[Saved entries]
==============================
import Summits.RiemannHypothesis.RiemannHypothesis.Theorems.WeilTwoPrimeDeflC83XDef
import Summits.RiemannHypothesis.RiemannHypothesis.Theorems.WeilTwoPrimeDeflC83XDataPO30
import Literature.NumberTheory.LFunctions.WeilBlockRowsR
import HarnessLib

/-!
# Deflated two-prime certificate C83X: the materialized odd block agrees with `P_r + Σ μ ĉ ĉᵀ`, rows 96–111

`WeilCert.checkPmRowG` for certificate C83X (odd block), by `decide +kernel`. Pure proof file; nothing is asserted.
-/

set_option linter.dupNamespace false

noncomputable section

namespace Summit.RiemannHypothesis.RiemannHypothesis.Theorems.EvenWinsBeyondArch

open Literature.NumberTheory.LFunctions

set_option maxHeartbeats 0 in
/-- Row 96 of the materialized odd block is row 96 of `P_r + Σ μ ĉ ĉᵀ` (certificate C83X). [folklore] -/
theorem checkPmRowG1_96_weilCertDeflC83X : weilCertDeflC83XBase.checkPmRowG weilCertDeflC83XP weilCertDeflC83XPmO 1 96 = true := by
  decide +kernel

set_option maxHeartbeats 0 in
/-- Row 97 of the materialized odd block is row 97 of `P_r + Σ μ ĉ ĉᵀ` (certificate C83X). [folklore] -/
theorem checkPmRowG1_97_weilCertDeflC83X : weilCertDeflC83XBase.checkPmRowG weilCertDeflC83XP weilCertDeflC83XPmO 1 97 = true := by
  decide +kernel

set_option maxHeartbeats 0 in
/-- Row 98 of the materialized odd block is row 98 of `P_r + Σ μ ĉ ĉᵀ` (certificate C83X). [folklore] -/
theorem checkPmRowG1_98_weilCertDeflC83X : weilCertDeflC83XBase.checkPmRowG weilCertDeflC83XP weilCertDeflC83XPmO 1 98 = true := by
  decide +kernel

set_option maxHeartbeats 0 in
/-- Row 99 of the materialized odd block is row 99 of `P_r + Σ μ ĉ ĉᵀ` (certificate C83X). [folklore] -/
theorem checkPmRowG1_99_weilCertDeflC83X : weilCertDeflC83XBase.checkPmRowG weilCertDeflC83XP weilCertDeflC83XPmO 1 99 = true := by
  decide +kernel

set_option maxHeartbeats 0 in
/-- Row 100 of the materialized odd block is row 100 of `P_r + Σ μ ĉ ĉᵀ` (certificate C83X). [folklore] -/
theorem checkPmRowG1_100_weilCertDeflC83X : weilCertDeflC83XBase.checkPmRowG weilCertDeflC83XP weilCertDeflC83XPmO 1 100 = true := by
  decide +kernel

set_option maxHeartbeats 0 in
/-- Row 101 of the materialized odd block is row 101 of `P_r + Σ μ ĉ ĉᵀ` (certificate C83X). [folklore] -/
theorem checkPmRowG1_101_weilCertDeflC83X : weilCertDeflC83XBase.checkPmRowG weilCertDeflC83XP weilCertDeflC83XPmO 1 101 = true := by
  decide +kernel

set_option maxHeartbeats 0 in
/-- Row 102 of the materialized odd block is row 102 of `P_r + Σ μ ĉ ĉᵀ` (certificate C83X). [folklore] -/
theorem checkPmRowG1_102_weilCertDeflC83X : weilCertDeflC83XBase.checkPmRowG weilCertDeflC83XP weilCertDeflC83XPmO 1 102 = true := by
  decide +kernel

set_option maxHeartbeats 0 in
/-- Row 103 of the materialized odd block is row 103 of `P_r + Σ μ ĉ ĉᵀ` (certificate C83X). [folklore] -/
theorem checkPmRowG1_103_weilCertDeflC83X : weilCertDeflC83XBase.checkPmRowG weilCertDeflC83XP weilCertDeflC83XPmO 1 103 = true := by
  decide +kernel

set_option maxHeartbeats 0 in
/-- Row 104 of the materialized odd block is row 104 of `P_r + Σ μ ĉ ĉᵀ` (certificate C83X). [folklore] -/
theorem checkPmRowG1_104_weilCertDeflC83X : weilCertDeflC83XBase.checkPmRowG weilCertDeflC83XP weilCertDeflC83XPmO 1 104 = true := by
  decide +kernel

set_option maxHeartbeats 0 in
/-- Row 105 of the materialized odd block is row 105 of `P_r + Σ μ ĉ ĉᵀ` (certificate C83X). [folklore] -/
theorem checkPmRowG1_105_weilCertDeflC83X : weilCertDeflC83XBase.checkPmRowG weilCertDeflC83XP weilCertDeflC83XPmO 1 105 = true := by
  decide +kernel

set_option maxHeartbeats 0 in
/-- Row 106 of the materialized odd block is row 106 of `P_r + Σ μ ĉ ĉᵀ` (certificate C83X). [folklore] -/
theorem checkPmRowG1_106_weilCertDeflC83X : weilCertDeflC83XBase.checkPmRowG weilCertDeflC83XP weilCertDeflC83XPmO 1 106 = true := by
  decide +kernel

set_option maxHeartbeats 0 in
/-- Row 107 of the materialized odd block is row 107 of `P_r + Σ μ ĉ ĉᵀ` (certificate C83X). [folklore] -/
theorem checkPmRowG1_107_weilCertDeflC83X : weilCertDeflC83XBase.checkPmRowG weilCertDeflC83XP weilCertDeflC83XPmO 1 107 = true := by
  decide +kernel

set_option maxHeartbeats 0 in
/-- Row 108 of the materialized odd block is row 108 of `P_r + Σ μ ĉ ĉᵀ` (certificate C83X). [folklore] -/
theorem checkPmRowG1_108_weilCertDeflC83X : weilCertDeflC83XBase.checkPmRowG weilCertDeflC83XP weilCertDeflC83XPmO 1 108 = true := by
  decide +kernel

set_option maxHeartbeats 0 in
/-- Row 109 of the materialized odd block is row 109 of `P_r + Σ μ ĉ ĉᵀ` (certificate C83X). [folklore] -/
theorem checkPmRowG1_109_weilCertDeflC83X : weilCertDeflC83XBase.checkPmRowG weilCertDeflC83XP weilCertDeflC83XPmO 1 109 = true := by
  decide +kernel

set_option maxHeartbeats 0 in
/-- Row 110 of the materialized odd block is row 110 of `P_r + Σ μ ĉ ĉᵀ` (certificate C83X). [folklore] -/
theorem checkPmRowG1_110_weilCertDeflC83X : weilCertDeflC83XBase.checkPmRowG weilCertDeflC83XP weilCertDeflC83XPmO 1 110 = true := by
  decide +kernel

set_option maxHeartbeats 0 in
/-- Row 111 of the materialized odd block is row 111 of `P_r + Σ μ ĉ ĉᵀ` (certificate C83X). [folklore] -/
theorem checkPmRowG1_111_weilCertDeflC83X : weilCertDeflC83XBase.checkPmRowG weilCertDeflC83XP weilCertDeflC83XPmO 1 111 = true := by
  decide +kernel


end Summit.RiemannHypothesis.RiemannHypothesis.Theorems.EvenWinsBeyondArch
==============================
■ Exercise details ■
Retype the records above exactly, so that no line differs from its source.

■ Answer to the exercise ■
import Summits.RiemannHypothesis.RiemannHypothesis.Theorems.WeilTwoPrimeDeflC83XDef
import Summits.RiemannHypothesis.RiemannHypothesis.Theorems.WeilTwoPrimeDeflC83XDataPO30
import Literature.NumberTheory.LFunctions.WeilBlockRowsR
import HarnessLib

/-!
# Deflated two-prime certificate C83X: the materialized odd block agrees with `P_r + Σ μ ĉ ĉᵀ`, rows 96–111

`WeilCert.checkPmRowG` for certificate C83X (odd block), by `decide +kernel`. Pure proof file; nothing is asserted.
-/

set_option linter.dupNamespace false

noncomputable section

namespace Summit.RiemannHypothesis.RiemannHypothesis.Theorems.EvenWinsBeyondArch

open Literature.NumberTheory.LFunctions

set_option maxHeartbeats 0 in
/-- Row 96 of the materialized odd block is row 96 of `P_r + Σ μ ĉ ĉᵀ` (certificate C83X). [folklore] -/
theorem checkPmRowG1_96_weilCertDeflC83X : weilCertDeflC83XBase.checkPmRowG weilCertDeflC83XP weilCertDeflC83XPmO 1 96 = true := by
  decide +kernel

set_option maxHeartbeats 0 in
/-- Row 97 of the materialized odd block is row 97 of `P_r + Σ μ ĉ ĉᵀ` (certificate C83X). [folklore] -/
theorem checkPmRowG1_97_weilCertDeflC83X : weilCertDeflC83XBase.checkPmRowG weilCertDeflC83XP weilCertDeflC83XPmO 1 97 = true := by
  decide +kernel

set_option maxHeartbeats 0 in
/-- Row 98 of the materialized odd block is row 98 of `P_r + Σ μ ĉ ĉᵀ` (certificate C83X). [folklore] -/
theorem checkPmRowG1_98_weilCertDeflC83X : weilCertDeflC83XBase.checkPmRowG weilCertDeflC83XP weilCertDeflC83XPmO 1 98 = true := by
  decide +kernel

set_option maxHeartbeats 0 in
/-- Row 99 of the materialized odd block is row 99 of `P_r + Σ μ ĉ ĉᵀ` (certificate C83X). [folklore] -/
theorem checkPmRowG1_99_weilCertDeflC83X : weilCertDeflC83XBase.checkPmRowG weilCertDeflC83XP weilCertDeflC83XPmO 1 99 = true := by
  decide +kernel

set_option maxHeartbeats 0 in
/-- Row 100 of the materialized odd block is row 100 of `P_r + Σ μ ĉ ĉᵀ` (certificate C83X). [folklore] -/
theorem checkPmRowG1_100_weilCertDeflC83X : weilCertDeflC83XBase.checkPmRowG weilCertDeflC83XP weilCertDeflC83XPmO 1 100 = true := by
  decide +kernel

set_option maxHeartbeats 0 in
/-- Row 101 of the materialized odd block is row 101 of `P_r + Σ μ ĉ ĉᵀ` (certificate C83X). [folklore] -/
theorem checkPmRowG1_101_weilCertDeflC83X : weilCertDeflC83XBase.checkPmRowG weilCertDeflC83XP weilCertDeflC83XPmO 1 101 = true := by
  decide +kernel

set_option maxHeartbeats 0 in
/-- Row 102 of the materialized odd block is row 102 of `P_r + Σ μ ĉ ĉᵀ` (certificate C83X). [folklore] -/
theorem checkPmRowG1_102_weilCertDeflC83X : weilCertDeflC83XBase.checkPmRowG weilCertDeflC83XP weilCertDeflC83XPmO 1 102 = true := by
  decide +kernel

set_option maxHeartbeats 0 in
/-- Row 103 of the materialized odd block is row 103 of `P_r + Σ μ ĉ ĉᵀ` (certificate C83X). [folklore] -/
theorem checkPmRowG1_103_weilCertDeflC83X : weilCertDeflC83XBase.checkPmRowG weilCertDeflC83XP weilCertDeflC83XPmO 1 103 = true := by
  decide +kernel

set_option maxHeartbeats 0 in
/-- Row 104 of the materialized odd block is row 104 of `P_r + Σ μ ĉ ĉᵀ` (certificate C83X). [folklore] -/
theorem checkPmRowG1_104_weilCertDeflC83X : weilCertDeflC83XBase.checkPmRowG weilCertDeflC83XP weilCertDeflC83XPmO 1 104 = true := by
  decide +kernel

set_option maxHeartbeats 0 in
/-- Row 105 of the materialized odd block is row 105 of `P_r + Σ μ ĉ ĉᵀ` (certificate C83X). [folklore] -/
theorem checkPmRowG1_105_weilCertDeflC83X : weilCertDeflC83XBase.checkPmRowG weilCertDeflC83XP weilCertDeflC83XPmO 1 105 = true := by
  decide +kernel

set_option maxHeartbeats 0 in
/-- Row 106 of the materialized odd block is row 106 of `P_r + Σ μ ĉ ĉᵀ` (certificate C83X). [folklore] -/
theorem checkPmRowG1_106_weilCertDeflC83X : weilCertDeflC83XBase.checkPmRowG weilCertDeflC83XP weilCertDeflC83XPmO 1 106 = true := by
  decide +kernel

set_option maxHeartbeats 0 in
/-- Row 107 of the materialized odd block is row 107 of `P_r + Σ μ ĉ ĉᵀ` (certificate C83X). [folklore] -/
theorem checkPmRowG1_107_weilCertDeflC83X : weilCertDeflC83XBase.checkPmRowG weilCertDeflC83XP weilCertDeflC83XPmO 1 107 = true := by
  decide +kernel

set_option maxHeartbeats 0 in
/-- Row 108 of the materialized odd block is row 108 of `P_r + Σ μ ĉ ĉᵀ` (certificate C83X). [folklore] -/
theorem checkPmRowG1_108_weilCertDeflC83X : weilCertDeflC83XBase.checkPmRowG weilCertDeflC83XP weilCertDeflC83XPmO 1 108 = true := by
  decide +kernel

set_option maxHeartbeats 0 in
/-- Row 109 of the materialized odd block is row 109 of `P_r + Σ μ ĉ ĉᵀ` (certificate C83X). [folklore] -/
theorem checkPmRowG1_109_weilCertDeflC83X : weilCertDeflC83XBase.checkPmRowG weilCertDeflC83XP weilCertDeflC83XPmO 1 109 = true := by
  decide +kernel

set_option maxHeartbeats 0 in
/-- Row 110 of the materialized odd block is row 110 of `P_r + Σ μ ĉ ĉᵀ` (certificate C83X). [folklore] -/
theorem checkPmRowG1_110_weilCertDeflC83X : weilCertDeflC83XBase.checkPmRowG weilCertDeflC83XP weilCertDeflC83XPmO 1 110 = true := by
  decide +kernel

set_option maxHeartbeats 0 in
/-- Row 111 of the materialized odd block is row 111 of `P_r + Σ μ ĉ ĉᵀ` (certificate C83X). [folklore] -/
theorem checkPmRowG1_111_weilCertDeflC83X : weilCertDeflC83XBase.checkPmRowG weilCertDeflC83XP weilCertDeflC83XPmO 1 111 = true := by
  decide +kernel


end Summit.RiemannHypothesis.RiemannHypothesis.Theorems.EvenWinsBeyondArch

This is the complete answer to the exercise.